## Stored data
/-- NOT IN PRINT; OUR BOOKKEEPING.  **THE DRESSED COMPOSITE LEG FAMILIES ARE LOCALISED IN UNITS ON THE SCALE OF THE SOURCE BLOCKS, UNIFORMLY IN
THE PAIR OF LEVELS** (`d = 3`, `2 ≤ Lc`, in-block root `ρ = toSite rr`): leaf-12's rate `κ₀ > 0` and ONE `K ≥ 0` with, for ALL `m k`, every source bond
`(μ, z)` (level `m+k+1`) and every output bond `(κ, u)` (level `m`),
`|legChain (respStepBmSeq ρ Lc) m k μ z κ u| ≤ K·(Lc^{4(k+1)})⁻¹·e^{−κ₀‖quo (Lc^(k+1)) u − z‖∞}` — the kernel entry is the dressed chain acting on the
point datum (`legAct_single`); leaf-03's decomposition splits it into `Π^ρ_bm` of the undressed column (envelope (N1); its rooted gauges at `u` and
`u + e_κ` by `bmGaugeAt_respStep_envelope`, the unit shift costing `e^{κ₀}` by leaf-12's `EnvelopeBlockSum.env_wobble`) plus `dz` of the accumulated
gauge (`Psi_single_envelope` at `u` and `u + e_κ`). -/
theorem exists_legChain_envelope (hLc : 2 ≤ Lc) :
    ∃ κ₀ K : ℝ, 0 < κ₀ ∧ 0 ≤ K ∧ ∀ (rr : Fin (3 + 1) → ℕ), rr ∈ box (3 + 1) Lc →
      ∀ (m k : ℕ) (μ : Fin (3 + 1)) (z : Site (3 + 1)) (κ : Fin (3 + 1)) (u : Site (3 + 1)),
        |legChain (respStepBmSeq (d := 3) (toSite rr) Lc) m k μ z κ u|
          ≤ K * ((Lc : ℝ) ^ (4 * (k + 1)))⁻¹ * Real.exp (-(κ₀ * supNorm (quo (Lc ^ (k + 1)) u - z))) := by
  obtain ⟨κ₀, C, C', hκ₀, hC, -, hN1', -⟩ := exists_respStep_decay_and_grad (Lc := Lc)
  have hN1 : ∀ (m k : ℕ) (μ : Fin (3 + 1)) (z : Site (3 + 1)) (l'' : Fin (3 + 1)) (w' : Site (3 + 1)),
      |respStep (d := 3) (Lc ^ m) (Lc ^ (m + k + 1)) μ z l'' w'| ≤
        C * ((Lc : ℝ) ^ (5 * (k + 1)))⁻¹ * Real.exp (-(κ₀ * supNorm (quo (Lc ^ (k + 1)) w' - z))) := by
    intro m k μ z l'' w'
    have h := hN1' m k μ z l'' w'
    rwa [inv_cast_pow_pow] at h
  set W : ℝ := Real.exp κ₀ + 1 with hW
  have hW0 : 0 ≤ W := by positivity
  refine ⟨κ₀, C + 8 * (Lc : ℝ) * C * W + 16 * C * W, hκ₀, by positivity, ?_⟩
  intro rr hrr m k μ z κ u
  have hLc1 : 1 ≤ Lc := le_trans (by norm_num) hLc
  have hL1 : (1 : ℝ) ≤ Lc := by exact_mod_cast hLc1
  have hLk : 1 ≤ Lc ^ (k + 1) := Nat.one_le_pow _ _ hLc1
  obtain ⟨hsum, -⟩ := summable_single_and_le (d := 3) μ z
  -- abbreviations
  set L : ℕ := Lc ^ (k + 1) with hLdef
  set Φ : Site (3 + 1) → ℝ := fun w => Real.exp (-(κ₀ * supNorm (quo L w - z))) with hΦ
  have hΦ0 : ∀ w, 0 ≤ Φ w := fun w => (Real.exp_pos _).le
  -- a unit shift of the fine argument costs at most `e^{κ₀}`
  have hshift : ∀ (w : Site (3 + 1)) (ν : Fin (3 + 1)), Φ (w + unitVec ν) ≤ Real.exp κ₀ * Φ w := by
    intro w ν
    have h := env_wobble (d := 3) hLk hκ₀.le z w (w + unitVec ν)
    have hl1 : l1 (w + unitVec ν - w) = 1 := by
      rw [add_sub_cancel_left]
      unfold l1
      rw [Finset.sum_eq_single ν (fun μ' _ hμ' => by simp [unitVec, hμ'])
        (fun h => (h (Finset.mem_univ ν)).elim)]
      simp [unitVec]
    rw [hl1, mul_one] at h
    exact h
  -- the kernel entry is the chain acting on the point datum; decompose it
  rw [← legAct_single (legChain (respStepBmSeq (d := 3) (toSite rr) Lc) m k) μ z κ u,
    legAct_legChain_respStepBm hrr m k hsum, Pi.add_apply, Pi.add_apply]
  -- (a) the undressed column and its projector
  have hcol : ∀ (κ' : Fin (3 + 1)) (w : Site (3 + 1)),
      |legAct (respStep (d := 3) (Lc ^ m) (Lc ^ (m + k + 1))) (fun μ' y => if μ' = μ then (if y = z then (1 : ℝ) else 0) else 0) κ' w|
        ≤ C * ((Lc : ℝ) ^ (5 * (k + 1)))⁻¹ * Φ w := by
    intro κ' w
    rw [legAct_single]
    exact hN1 m k μ z κ' w
  have hgauge : ∀ w : Site (3 + 1),
      |bmGaugeAt (toSite rr) (legAct (respStep (d := 3) (Lc ^ m) (Lc ^ (m + k + 1)))
          (fun μ' y => if μ' = μ then (if y = z then (1 : ℝ) else 0) else 0)) Lc w|
        ≤ 8 * (Lc : ℝ) * C * ((Lc : ℝ) ^ (5 * (k + 1)))⁻¹ * Φ w := by
    intro w
    have h := bmGaugeAt_respStep_envelope (Lc := Lc) hN1 hrr m k (m + k + 1) rfl μ z w
    have hlab : blk (Lc ^ k) (blk Lc w) = quo L w := by
      have h1 := blk_pow_blk_pow Lc k 1 w
      rw [pow_one, show 1 + k = k + 1 by ring] at h1
      rw [h1]; rfl
    rwa [hlab] at h
  have hproj : |axProjBmAt (toSite rr) Lc (legAct (respStep (d := 3) (Lc ^ m) (Lc ^ (m + k + 1)))
        (fun μ' y => if μ' = μ then (if y = z then (1 : ℝ) else 0) else 0)) κ u|
      ≤ (C + 8 * (Lc : ℝ) * C * W) * ((Lc : ℝ) ^ (5 * (k + 1)))⁻¹ * Φ u := by
    unfold axProjBmAt
    rw [Pi.sub_apply, Pi.sub_apply, grad_eq_dz]
    simp only [dz]
    have h0 := hcol κ u
    have h1 := hgauge (u + unitVec κ)
    have h2 := hgauge u
    have h3 := hshift u κ
    have hE : 0 ≤ 8 * (Lc : ℝ) * C * ((Lc : ℝ) ^ (5 * (k + 1)))⁻¹ := by positivity
    have h1' := h1.trans (mul_le_mul_of_nonneg_left h3 hE)
    calc _ ≤ |legAct (respStep (d := 3) (Lc ^ m) (Lc ^ (m + k + 1)))
              (fun μ' y => if μ' = μ then (if y = z then (1 : ℝ) else 0) else 0) κ u|
            + |bmGaugeAt (toSite rr) (legAct (respStep (d := 3) (Lc ^ m) (Lc ^ (m + k + 1)))
                (fun μ' y => if μ' = μ then (if y = z then (1 : ℝ) else 0) else 0)) Lc (u + unitVec κ)
              - bmGaugeAt (toSite rr) (legAct (respStep (d := 3) (Lc ^ m) (Lc ^ (m + k + 1)))
                (fun μ' y => if μ' = μ then (if y = z then (1 : ℝ) else 0) else 0)) Lc u| := abs_sub _ _
      _ ≤ C * ((Lc : ℝ) ^ (5 * (k + 1)))⁻¹ * Φ u
            + (8 * (Lc : ℝ) * C * ((Lc : ℝ) ^ (5 * (k + 1)))⁻¹ * (Real.exp κ₀ * Φ u)
              + 8 * (Lc : ℝ) * C * ((Lc : ℝ) ^ (5 * (k + 1)))⁻¹ * Φ u) :=
          add_le_add h0 ((abs_sub _ _).trans (add_le_add h1' h2))
      _ = _ := by rw [hW]; ring
  -- (b) the accumulated gauge at `u` and `u + e_κ`
  have hPsi : ∀ w : Site (3 + 1),
      |Psi (toSite rr) Lc m k (fun μ' y => if μ' = μ then (if y = z then (1 : ℝ) else 0) else 0) w|
        ≤ 16 * C * ((Lc : ℝ) ^ (4 * (k + 1)))⁻¹ * Φ w :=
    fun w => Psi_single_envelope (Lc := Lc) hLc hC hN1 hrr m k μ z w
  have hdz : |dz (Psi (toSite rr) Lc m k (fun μ' y => if μ' = μ then (if y = z then (1 : ℝ) else 0) else 0)) κ u|
      ≤ 16 * C * W * ((Lc : ℝ) ^ (4 * (k + 1)))⁻¹ * Φ u := by
    simp only [dz]
    have h1 := hPsi (u + unitVec κ)
    have h2 := hPsi u
    have hE : 0 ≤ 16 * C * ((Lc : ℝ) ^ (4 * (k + 1)))⁻¹ := by positivity
    have h1' := h1.trans (mul_le_mul_of_nonneg_left (hshift u κ) hE)
    refine (abs_sub _ _).trans ((add_le_add h1' h2).trans (le_of_eq ?_))
    rw [hW]; ring
  -- (c) assemble, trading `(Lc^{5(k+1)})⁻¹ ≤ (Lc^{4(k+1)})⁻¹`
  have hpow : ((Lc : ℝ) ^ (5 * (k + 1)))⁻¹ ≤ ((Lc : ℝ) ^ (4 * (k + 1)))⁻¹ :=
    inv_anti₀ (by positivity) (pow_le_pow_right₀ hL1 (by omega))
  have hc0 : 0 ≤ (C + 8 * (Lc : ℝ) * C * W) * Φ u := mul_nonneg (by positivity) (hΦ0 u)
  have hproj' : |axProjBmAt (toSite rr) Lc (legAct (respStep (d := 3) (Lc ^ m) (Lc ^ (m + k + 1)))
        (fun μ' y => if μ' = μ then (if y = z then (1 : ℝ) else 0) else 0)) κ u|
      ≤ (C + 8 * (Lc : ℝ) * C * W) * ((Lc : ℝ) ^ (4 * (k + 1)))⁻¹ * Φ u := by
    refine hproj.trans ?_
    have := mul_le_mul_of_nonneg_left hpow hc0
    nlinarith [this]
  exact (abs_add_le _ _).trans ((add_le_add hproj' hdz).trans (le_of_eq (by ring)))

## Problem description
The response must hold only the lines above from the line with "rw [legAct_single]" through the line with "by rw [hW]; ring", each copied exactly, both ends kept.

## Answer to this problem
    rw [legAct_single]
    exact hN1 m k μ z κ' w
  have hgauge : ∀ w : Site (3 + 1),
      |bmGaugeAt (toSite rr) (legAct (respStep (d := 3) (Lc ^ m) (Lc ^ (m + k + 1)))
          (fun μ' y => if μ' = μ then (if y = z then (1 : ℝ) else 0) else 0)) Lc w|
        ≤ 8 * (Lc : ℝ) * C * ((Lc : ℝ) ^ (5 * (k + 1)))⁻¹ * Φ w := by
    intro w
    have h := bmGaugeAt_respStep_envelope (Lc := Lc) hN1 hrr m k (m + k + 1) rfl μ z w
    have hlab : blk (Lc ^ k) (blk Lc w) = quo L w := by
      have h1 := blk_pow_blk_pow Lc k 1 w
      rw [pow_one, show 1 + k = k + 1 by ring] at h1
      rw [h1]; rfl
    rwa [hlab] at h
  have hproj : |axProjBmAt (toSite rr) Lc (legAct (respStep (d := 3) (Lc ^ m) (Lc ^ (m + k + 1)))
        (fun μ' y => if μ' = μ then (if y = z then (1 : ℝ) else 0) else 0)) κ u|
      ≤ (C + 8 * (Lc : ℝ) * C * W) * ((Lc : ℝ) ^ (5 * (k + 1)))⁻¹ * Φ u := by
    unfold axProjBmAt
    rw [Pi.sub_apply, Pi.sub_apply, grad_eq_dz]
    simp only [dz]
    have h0 := hcol κ u
    have h1 := hgauge (u + unitVec κ)
    have h2 := hgauge u
    have h3 := hshift u κ
    have hE : 0 ≤ 8 * (Lc : ℝ) * C * ((Lc : ℝ) ^ (5 * (k + 1)))⁻¹ := by positivity
    have h1' := h1.trans (mul_le_mul_of_nonneg_left h3 hE)
    calc _ ≤ |legAct (respStep (d := 3) (Lc ^ m) (Lc ^ (m + k + 1)))
              (fun μ' y => if μ' = μ then (if y = z then (1 : ℝ) else 0) else 0) κ u|
            + |bmGaugeAt (toSite rr) (legAct (respStep (d := 3) (Lc ^ m) (Lc ^ (m + k + 1)))
                (fun μ' y => if μ' = μ then (if y = z then (1 : ℝ) else 0) else 0)) Lc (u + unitVec κ)
              - bmGaugeAt (toSite rr) (legAct (respStep (d := 3) (Lc ^ m) (Lc ^ (m + k + 1)))
                (fun μ' y => if μ' = μ then (if y = z then (1 : ℝ) else 0) else 0)) Lc u| := abs_sub _ _
      _ ≤ C * ((Lc : ℝ) ^ (5 * (k + 1)))⁻¹ * Φ u
            + (8 * (Lc : ℝ) * C * ((Lc : ℝ) ^ (5 * (k + 1)))⁻¹ * (Real.exp κ₀ * Φ u)
              + 8 * (Lc : ℝ) * C * ((Lc : ℝ) ^ (5 * (k + 1)))⁻¹ * Φ u) :=
          add_le_add h0 ((abs_sub _ _).trans (add_le_add h1' h2))
      _ = _ := by rw [hW]; ring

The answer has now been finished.